BACKGROUND: Retinoblastoma is an eye cancer that begins in the sensitive lining on the inside of the eye. Three-hundred children are diagnosed with the cancer each year with children under four being diagnosed the most. The disease accounts for about three percent of all cancers for children up until 14 as well. It mainly affects children. Symptoms include eye swelling or redness, white color in pupils, or the eye looking in a different direction. It is caused when the nerve cells in the retina have genetic mutations. The mutation causes the cells to continue to grow and forms a tumor.


DIAGNOSING: Doctors use a multitude of tests to diagnose retinoblastoma. They use an ultrasound and CT scans to make a drawing of the tumor in the eye. They will also use blood tests and lumbar puncture. They might use a hearing test to make sure the drugs that the child is given does not cause hearing loss. From there, there are two main types of retinoblastoma, intraocular and extraocular. Intraocular means that the cancer is in one or both eyes but has not spread to other parts of the body, while extraocular means it has spread. There are five stages of intraocular cancer. Small tumors are the lowest stage; vitreous hemorrhage is the highest stage. As for extraocular, there are five stage 0-5, where the stage zero means the cancer is still intraocular, and stage four which means the tumor has spread via the blood vessels to distant parts of the body.

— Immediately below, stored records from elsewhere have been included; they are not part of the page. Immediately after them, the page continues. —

import Literature.MathematicalPhysics.QuantumFieldTheory.Balaban1983to89.B6Prop22AllMultiLevelBoxL0
import Literature.MathematicalPhysics.QuantumFieldTheory.Balaban1983to89.B6Prop22DualHolderMultiLevelBoxL0
import Literature.MathematicalPhysics.QuantumFieldTheory.Balaban1983to89.B6Prop22SixMultiLevelBox
/-!
# `Balaban1983to89.B6Prop22SixMultiLevelBoxL0` — LEVEL-0 TWIN (programme G-F3′-L0, director-ym LINE №27 / UV3-NODE §24.5; plan `lit-balaban-r03/G-F3L0-PLAN.md`) of `B6Prop22SixMultiLevelBox`:
the same declarations, SAME NAMES AND STATEMENTS, for nested families WITH print's region `Λ₀ = T ∖ Ω₁` ADMITTED (structures
`B6MultiLevelBoxOperatorL0.Domains` / `B6MultiLevelTorusOperatorL0.TDomains`: levels `0, …, k`, the level-`0` block a single site, `Q′₀ = id`,
finite weight `a₀` — print p.225 (2.14) «Σ_{j=0}^k … (Q′₀λ)(x) = λ(x), x ∈ Λ₀», p.229 «taking a sequence (2.1) … smallest possible domains B^j(Λ_j),
and considering the operator Δ_a defined by (2.19), (2.20) for this sequence»).  Every `D`-free object is the lineage's, consumed BY NAME; no existing
module is touched; no fact is minted.  Unit `lit-balaban-p21` (packet S-B owner, p21 gen 26; port tooling by r03 gen 36); B6 fold owner r03; referee ref-4.  THE TWIN'S DOCUMENTATION FOLLOWS
VERBATIM (its «levels 1 … k» / «Ω₁ = X» sentences describe the twin; here `j` runs from `0` and `Ω₁` may be a proper subset).

# `Balaban1983to89.B6Prop22SixMultiLevelBox` — [B6] PROPOSITION 2.2, ALL SIX ENTRIES OF (2.67) WITH COMMON CONSTANTS
(FOR EACH HÖLDER EXPONENT `α ∈ [0,1)`), FOR THE GENUINE `k`-LEVEL OPERATOR `G′ = Δ′_a^{−1}` ON A BOX (the package of
files 5, 6, 7, 9, 11, 13 of the multi-level parametrix; no existing module is touched; no fact is minted)

FRAMING (verbatim cell line):
statement-level skeleton of published theorems with citation tags; proofs where landed; nothing here is a claim about the Yang–Mills mass gap

Source under audit (cell pub-balaban / lit-balaban): T. Bałaban, *Propagators and renormalization transformations for
lattice gauge theories. II*, Commun. Math. Phys. **96** (1984) 223–250 [`Balaban1984PropagatorsII`, "B6"], p. 234
[PDF 12] Proposition 2.2 (2.67) (render
`run/shared/lean/pub/pub-balaban/b2b-balaban-ref1/pages/1984-cmp96-propagators-rt-II/…-p012-x2.png`).  Unit
`lit-balaban-p21` (Phase-2 proof seat p21 gen 11), HOME `run/shared/lean/pub/lit-balaban/`, B6 fold owner r03,
referee ref-4.

## WHAT IS PRINTED (p. 234, verbatim up to notation)

«**Proposition 2.2.** If we have (2.1), (2.2) and M is sufficiently large, then the operator G′ = Δ′_a^{−1} (a = 1)
satisfies the inequalities |(G′λ)(x)|, |(∇^η_xG′λ)(x)|, |(G′∇^{η*}λ)(x)|, ‖ζ∇^η_xG′λ‖_α, ‖ζG′∇^{η*}λ‖_α, |(Δ^ηG′λ)(x)|
≤ O(1)[(L^jη)², L^jη, L^jη, (L^jη)^{1−α}(‖ζ‖_α + |ζ|), (L^jη)^{1−α}(‖ζ‖_α + |ζ|), 1]·e^{−½δ₀d(y,y′)}|λ|, x ∈ B^j(y) or
supp ζ ⊂ B^j(y), y ∈ Λ_j, supp λ ⊂ B^{j′}(y′), y′ ∈ Λ_{j′}. (2.67)»

## WHAT THIS FILE CERTIFIES (kernel-checked)

`prop22_six_multiLevelBox`: for every `0 ≤ α < 1` ONE set of constants `δ₀, C, M₀ > 0`, `N₀ ≥ 1` (functions of `d`,
`ℓ`, `α`, the windows) such that for every `k`, `M_h ≥ 3` with `L·M_h ≥ M₀`, `R ≥ 2L` with `RM ≥ N₀ + 1`, volume,
nested family `D` (2.1)–(2.2) and weights in the windows with `a_{i+1} = aNext ℓ a_i c_i`, the genuine `k`-level
`G′ = gml` satisfies, with the rate `½δ₀` in the realised distance `d` of `geom D`: the FIRST (`C·L^{2j}`), SECOND and
THIRD (`C·L^{j}`, every axis), SIXTH (`C`) entries as majorants on the blocks, and the FOURTH and FIFTH entries
(`C·(L^{j})^{1−α}`, every axis) as majorants of the lifted pair functionals on `pairs ⊕ sites`
(`B6Prop22HolderMultiLevelBoxL0.hasMajorant_holder_multiLevelBox`, `B6Prop22DualHolderMultiLevelBox.
hasMajorant_dualHolder_multiLevelBox`) — the conjunction of `B6Prop22AllMultiLevelBoxL0.prop22_entries1236_multiLevelBox` and
the two Hölder entries at the smallest rate and the largest thresholds/constants; `prop22_six_pointwise_multiLevelBox`
reads the two Hölder entries back on the pairs.

## HONEST SCOPE

The quantifier shape is «∀ α ∈ [0,1) ∃ δ₀, C, M₀, N₀»: the constants of the α-free entries 1, 2, 3, 6 are thereby
allowed to depend on `α` (the α-free package remains `B6Prop22AllMultiLevelBox`).  Otherwise as files 1–13: levels
`1 … k`, Neumann box, `m² = 0`, `M_h ≥ 3`, lattice units (`L^{2j}`, `L^{j}`, `(L^{j})^{1−α}` for «(L^jη)²», «L^jη»,
«(L^jη)^{1−α}»; the Hölder pairs are the pairs of ONE block, `ζ` dispensed with as in [3] (1.9)), `L`-dependent
(2.61)-constant, constants existential.  Nothing is inferred from the manuscript: every step is kernel-checked.
-/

NEW TECHNOLOGY: There has been much research conducted in the past few decades that have led to higher cure rates and fewer side effects. Researchers have learned that using focal treatments like laser therapy kills tumor cells more precisely. They have begun to examine ways of taking advantage of the gene changes in the cells of retinoblastoma. They are trying to use VCN-01, a virus modified in the lab to infect and excise cells that don’t have copies of the RB1 Gene. This test is in early clinical trials. Researchers from the Children’s Hospital Los Angeles are looking into using a liquid biopsy to help provide the genetic profile of the retinoblastoma tumors.